Oooo. Interesting. I used that eyecream too and it was almost empty! I was thinking of contacting them about it but checked this forum if somebody has the same complaint. Gladly, I am not alone. But I am afraid that I might receive a different resolution.

As soon as when I can I contact them about it?

I should have taken a photo.  /emoticons/[email protected] 2x" width="20" height="20" /> I received my box two days ago. My box is in our apartment in NorCal and we are in our SoCal home until Monday eve.


----------



## Cylarne (Jun 15, 2012)

> Originally Posted by *Scooby384* /img/forum/go_quote.gif
> 
> 
> So, some people were told they would not be sent a replacement eye cream..and others were sent a whole extra box? One of the things that annoys me about these companies is inconsistent customer service. If one person gets a replacement box for an empty item, everyone who called about an empty item should.


 I agree, I was one of the people that was told that they just send out what they get, with no offer to try to do anything else. It's not so much that didn't try to send another one (even though the little that I did try I actually liked! ... I think. I only got to use it once), but the fact that the replies are inconsistent to people that have the same exact problem.

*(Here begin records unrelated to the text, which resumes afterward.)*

import Literature.Geometry.Kaehler.RiemannSurfaceLoopDifferentials
import Mathlib.LinearAlgebra.Matrix.BilinearForm
import HarnessLib

/-!
# The Riemann form of the Jacobian is non-degenerate; its integral Gram matrix on the period lattice
# (Lange, *Abelian Varieties over the Complex Numbers*, §4.1 (type of a polarization), §4.1.2)

Layer `Literature/Geometry/Kaehler`, sequel of `RiemannSurfaceJacobianPolarization` (the Riemann form
`E = jacobianRiemannForm w` of `ℂ^g/Π ℤ^{2g} ≅ Jac(M)`, `E = 2B` for the real bilinear form
`B = jacobianBilin w`) and `RiemannSurfaceLoopDifferentials` (the explicit integers `E(∫_γ, ∫_δ)`).

Lange (2023), §4.1: a polarization is «a positive definite Hermitian form `H` whose imaginary part
`E = Im H` is integral on `Λ`»; `E` is then a NON-DEGENERATE alternating form on `Λ` and its elementary
divisors `(d₁, …, d_g)` are the type.  Here, for the canonical polarization of the Jacobian of a
compact connected Riemann surface:

* §1 `E(z', z) = -E(z, z')`, `E = 2B`, and **non-degeneracy on `ℂ^g`** (`jacobianBilin_nondegenerate`,
  `jacobianRiemannForm_nondegenerate`: `E(iz, z) > 0` for `z ≠ 0`);
* §2 **the Gram matrix on the `ℤ`-basis `c` of the period lattice**: the real matrix
  `periodGram x₀ w c = (E(Π e_i, Π e_j))` has non-zero determinant (`det_periodGram_ne_zero`, from the
  real basis `periodBasis` of `ℂ^g` formed by the period vectors) and is an antisymmetric INTEGER matrix
  (`periodGramInt`, `det_periodGramInt_ne_zero`, `periodGramInt_transpose`) — packaged as
  **`exists_int_gram_jacobianRiemannForm`**: `E|_Λ` is a non-degenerate integral alternating form.

Everything is proved; no named facts, no instances.

## References

* H. Lange, *Abelian Varieties over the Complex Numbers*, Springer (2023), §4.1 (polarizations and their
  type) and §4.1.2 Proposition 4.1.2. [Lange2023AbelianVarietiesComplex]
* O. Forster, *Lectures on Riemann Surfaces*, GTM 81 (1981), §21.7. [Forster1981]
-/

noncomputable section

open scoped Manifold ContDiff Topology ComplexConjugate Real
open Set Filter Function Complex
open Literature.NumberTheory.Transcendental Literature.Analysis.Complex Literature.Topology.CoveringSpaces

namespace Literature.Geometry.Kaehler

namespace RiemannSurface

open MeromorphicOneForm ComplexTorus

universe u

variable {M : Type u} [TopologicalSpace M] [ChartedSpace ℂ M]

variable [ConnectedSpace M] [IsManifold 𝓘(ℂ, ℂ) ω M] [IsManifold 𝓘(ℝ, ℂ) ∞ M] [CompactSpace M]
  [T2Space M] [Fact (Module.finrank ℝ ℂ = 2)]
  {σ : Type*} [Fintype σ] [DecidableEq σ] (w : Module.Basis σ ℂ ↥(holomorphicOneForms M))

/-! ### §1 Antisymmetry, `E = 2B`, non-degeneracy -/

/-- `E = 2B`: the Riemann form is twice the bilinear form `B(z, z') = (C/2) Re ⟪ω_{z'}, ω_z⟫`.
[cite: Lange2023AbelianVarietiesComplex, §4.1.2 Proposition 4.1.2] -/
theorem jacobianRiemannForm_eq_two_mul_jacobianBilin (z z' : σ → ℂ) :
    jacobianRiemannForm w ![z, z'] = 2 * jacobianBilin w z z' := by
  rw [jacobianRiemannForm_apply, jacobianBilin_apply]
  ring

/-- **Antisymmetry** `E(z', z) = -E(z, z')`. [cite: Lange2023AbelianVarietiesComplex, §4.1] -/
theorem jacobianRiemannForm_swap (z z' : σ → ℂ) :
    jacobianRiemannForm w ![z', z] = -jacobianRiemannForm w ![z, z'] := by
  rw [jacobianRiemannForm, realTwoForm_apply, realTwoForm_apply]
  ring

/-- `B(z', z) = -B(z, z')`. [cite: Lange2023AbelianVarietiesComplex, §4.1] -/
theorem jacobianBilin_swap (z z' : σ → ℂ) : jacobianBilin w z' z = -jacobianBilin w z z' := by
  have h := jacobianRiemannForm_swap w z z'
  rw [jacobianRiemannForm_eq_two_mul_jacobianBilin, jacobianRiemannForm_eq_two_mul_jacobianBilin] at h
  linarith

/-- `E(z, z) = 0`. [cite: Lange2023AbelianVarietiesComplex, §4.1] -/
theorem jacobianRiemannForm_self (z : σ → ℂ) : jacobianRiemannForm w ![z, z] = 0 := by
  have h := jacobianRiemannForm_swap w z z
  linarith

/-- **Non-degeneracy of `E` on `ℂ^g`**: `E(z, ·) = 0` forces `z = 0` (`E(iz, z) > 0` otherwise).
[cite: Lange2023AbelianVarietiesComplex, §4.1 and §2.1 Lemma 2.1.7] -/
theorem jacobianRiemannForm_nondegenerate {z : σ → ℂ} (hz : ∀ z' : σ → ℂ, jacobianRiemannForm w ![z, z'] = 0) :
    z = 0 := by
  by_contra hne
  have hpos := jacobianRiemannForm_pos w hne
  rw [jacobianRiemannForm_swap, hz, neg_zero] at hpos
  exact lt_irrefl _ hpos

/-- **`B` is a non-degenerate real bilinear form on `ℂ^g`.** [cite: Lange2023AbelianVarietiesComplex, §4.1] -/
theorem jacobianBilin_nondegenerate : (jacobianBilin w).Nondegenerate := by
  refine ⟨fun z hz ↦ jacobianRiemannForm_nondegenerate w fun z' ↦ ?_,
    fun z hz ↦ jacobianRiemannForm_nondegenerate w fun z' ↦ ?_⟩
  · rw [jacobianRiemannForm_eq_two_mul_jacobianBilin, hz z', mul_zero]
  · rw [jacobianRiemannForm_eq_two_mul_jacobianBilin, jacobianBilin_swap, hz z', neg_zero, mul_zero]

/-! ### §2 The Gram matrix on the period lattice -/

section Gram

variable (x₀ : M) {κ : Type*} [Fintype κ] [DecidableEq κ] (c : Module.Basis κ ℤ ↥(periods x₀))

/-- **The Gram matrix of the Riemann form on the `ℤ`-basis `c` of the period lattice**:
`(E(Π e_i, Π e_j))_{ij}`, `Π e_i = (c_i(w_j))_j` the period vectors. [cite: Lange2023AbelianVarietiesComplex, §4.1] -/
def periodGram : Matrix κ κ ℝ := fun i j ↦
  jacobianRiemannForm w ![periodBasis x₀ w c i, periodBasis x₀ w c j]

omit [DecidableEq κ] in
/-- Entries of the Gram matrix. [cite: Lange2023AbelianVarietiesComplex, §4.1] -/
theorem periodGram_apply (i j : κ) :
    periodGram w x₀ c i j = jacobianRiemannForm w ![periodBasis x₀ w c i, periodBasis x₀ w c j] := rfl

/-- `periodGram = 2 ·` (the matrix of `B` in the real basis of period vectors).
[cite: Lange2023AbelianVarietiesComplex, §4.1] -/
theorem periodGram_eq_two_smul_toMatrix :
    periodGram w x₀ c = (2 : ℝ) • LinearMap.BilinForm.toMatrix (periodBasis x₀ w c) (jacobianBilin w) := by
  ext i j
  rw [periodGram_apply, Matrix.smul_apply, LinearMap.BilinForm.toMatrix_apply, smul_eq_mul,
    jacobianRiemannForm_eq_two_mul_jacobianBilin]

/-- **`det (E(Π e_i, Π e_j)) ≠ 0`**: the period vectors are a real basis of `ℂ^g` and `E` is
non-degenerate. [cite: Lange2023AbelianVarietiesComplex, §4.1] -/
theorem det_periodGram_ne_zero : (periodGram w x₀ c).det ≠ 0 := by
  rw [periodGram_eq_two_smul_toMatrix, Matrix.det_smul]
  exact mul_ne_zero (pow_ne_zero _ two_ne_zero)
    ((LinearMap.BilinForm.nondegenerate_iff_det_ne_zero (periodBasis x₀ w c)).1 (jacobianBilin_nondegenerate w))

omit [DecidableEq κ] in
/-- The Gram matrix is antisymmetric. [cite: Lange2023AbelianVarietiesComplex, §4.1] -/
theorem periodGram_transpose : (periodGram w x₀ c).transpose = -periodGram w x₀ c := by
  ext i j
  rw [Matrix.transpose_apply, Matrix.neg_apply, periodGram_apply, periodGram_apply, jacobianRiemannForm_swap]

omit [DecidableEq κ] in
/-- **The entries are integers** (`E` is integral on the period lattice: `E(∫_γ, ∫_δ) = 2 Re ∫_δ η_γ ∈ ℤ`).
[cite: Lange2023AbelianVarietiesComplex, §4.1.2 Proposition 4.1.2] -/
theorem exists_int_periodGram (i j : κ) : ∃ n : ℤ, periodGram w x₀ c i j = n := by
  obtain ⟨γ, hγ⟩ := mem_periods_iff.1 (c i).2
  obtain ⟨δ, hδ⟩ := mem_periods_iff.1 (c j).2
  obtain ⟨n, hn⟩ := exists_int_jacobianRiemannForm_periodFunctional w x₀ γ δ
  refine ⟨n, ?_⟩
  rw [periodGram_apply, periodBasis_apply, periodBasis_apply, ← hγ, ← hδ, hn]

/-- **The integral Gram matrix** `A ∈ M_{2g}(ℤ)` of `E` on the `ℤ`-basis `c` of the period lattice.
[cite: Lange2023AbelianVarietiesComplex, §4.1] -/
def periodGramInt : Matrix κ κ ℤ := fun i j ↦ Classical.choose (exists_int_periodGram w x₀ c i j)

omit [DecidableEq κ] in
/-- `(A_{ij} : ℝ) = E(Π e_i, Π e_j)`. [cite: Lange2023AbelianVarietiesComplex, §4.1] -/
theorem cast_periodGramInt (i j : κ) : (periodGramInt w x₀ c i j : ℝ) = periodGram w x₀ c i j :=
  (Classical.choose_spec (exists_int_periodGram w x₀ c i j)).symm

/-- `A` maps to the real Gram matrix. [cite: Lange2023AbelianVarietiesComplex, §4.1] -/
theorem mapMatrix_periodGramInt :
    (Int.castRingHom ℝ).mapMatrix (periodGramInt w x₀ c) = periodGram w x₀ c := by
  ext i j
  exact cast_periodGramInt w x₀ c i j

/-- **`det A ≠ 0`**: the Riemann form is a non-degenerate integral form on the period lattice.
[cite: Lange2023AbelianVarietiesComplex, §4.1] -/
theorem det_periodGramInt_ne_zero : (periodGramInt w x₀ c).det ≠ 0 := by
  intro h
  have h2 := RingHom.map_det (Int.castRingHom ℝ) (periodGramInt w x₀ c)
  rw [h, map_zero, mapMatrix_periodGramInt] at h2
  exact det_periodGram_ne_zero w x₀ c h2.symm

omit [DecidableEq κ] in
/-- `A` is antisymmetric. [cite: Lange2023AbelianVarietiesComplex, §4.1] -/
theorem periodGramInt_transpose : (periodGramInt w x₀ c).transpose = -periodGramInt w x₀ c := by
  ext i j
  have h := congrFun (congrFun (periodGram_transpose w x₀ c) i) j
  rw [Matrix.transpose_apply, Matrix.neg_apply] at h ⊢
  exact_mod_cast (by rw [cast_periodGramInt, cast_periodGramInt]; exact h : ((periodGramInt w x₀ c j i : ℤ) : ℝ) =
    -((periodGramInt w x₀ c i j : ℤ) : ℝ))

omit [DecidableEq κ] in
/-- `A_{ii} = 0`. [cite: Lange2023AbelianVarietiesComplex, §4.1] -/
theorem periodGramInt_self (i : κ) : periodGramInt w x₀ c i i = 0 := by
  have h := cast_periodGramInt w x₀ c i i
  rw [periodGram_apply, jacobianRiemannForm_self] at h
  exact_mod_cast h

/-- **The canonical polarization restricted to the period lattice is a non-degenerate integral
alternating form**: there is an integer matrix `A = (E(Π e_i, Π e_j))` with `Aᵀ = -A`, zero diagonal
and `det A ≠ 0` (so `E|_Λ` has a type `(d₁, …, d_g)`, Lange §4.1).
[cite: Lange2023AbelianVarietiesComplex, §4.1 and §4.1.2 Proposition 4.1.2] -/
theorem exists_int_gram_jacobianRiemannForm :
    ∃ A : Matrix κ κ ℤ,
      (∀ i j, (A i j : ℝ) = jacobianRiemannForm w ![periodBasis x₀ w c i, periodBasis x₀ w c j]) ∧
      A.transpose = -A ∧ (∀ i, A i i = 0) ∧ A.det ≠ 0 :=
  ⟨periodGramInt w x₀ c, cast_periodGramInt w x₀ c, periodGramInt_transpose w x₀ c,
    periodGramInt_self w x₀ c, det_periodGramInt_ne_zero w x₀ c⟩

end Gram

end RiemannSurface

end Literature.Geometry.Kaehler

end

I wouldn't have even bothered to say anything about it except for that I really was interested in possibly getting it if it worked for me. I did like the rest of the box though, very impressed with that.


----------



## TallCoolTexan (Jun 17, 2012)

> Originally Posted by *StillPooh* /img/forum/go_quote.gif
> 
> I'm just the slightest bit sad they couldn't have put a more universal cleanser in the box. I love Murad, but at 49 my acne wash days have long since passed.


 *THIS!!*

*Besides, do most of you know that CLEANSER is the cheapest product in beauty care lines? It is priced the lowest as it is rinsed or otherwise removed.. *

*I think Murad has some excellent products for all skin types and I am PO'd that a company which has catered to more mature customers ( such as me) would start putting anti-acne products in their boxes. *

*I have duplicates of my fave sample boxes, but not of SS. *

*IF they go back to the excellence of the very first box, I'll add a second sub. *

*BTW, before I decided to become a lady of leisure, I was a health care professional. A person with acne severe enough to believe they need a special facial cleanser for it REALLY needs to forget that and go see a dermatologist!!! There is no substitution for professional care of true " Acne", regardless of age.*

Lasers and fillers can now get rid of acne scarring, but I wouldn't want to risk getting them. I never had acne but those scars are really deep.


----------



## Pellen (Jun 17, 2012)

> Originally Posted by *TallCoolTexan* /img/forum/go_quote.gif
> 
> *THIS!!*
> 
> ...


Ok,but not everyone is the same, my mom who is in her late 40s still gets breakouts... I think that they put out a lot of great products and sorry they are not JUST going to market to the MATURE age group!!!! I would be disappointed if they did that and totally left out those of us in out teens, 20s, 30s, and early 40s too. You win some, you lose some, they rest of the box minus this one item was really great for any age group! I personally love the cleanser!!! I saw a lot of "excellence" in this box and I hope they continue!


----------



## zadidoll (Jun 18, 2012)

I'm 37 and I still get a zit here and there. In fact, I have one on my chin and it's driving me nuts.


----------



## Jess Bailey (Jun 18, 2012)

wondering when the discount code for June will be valid. i'm waiting to order some Murad items so i can get the $15off.  it's already mid-June, shouldn't the code be active?


----------



## nelliebelle1197 (Jun 18, 2012)

The code IS active. You might need to contact CS.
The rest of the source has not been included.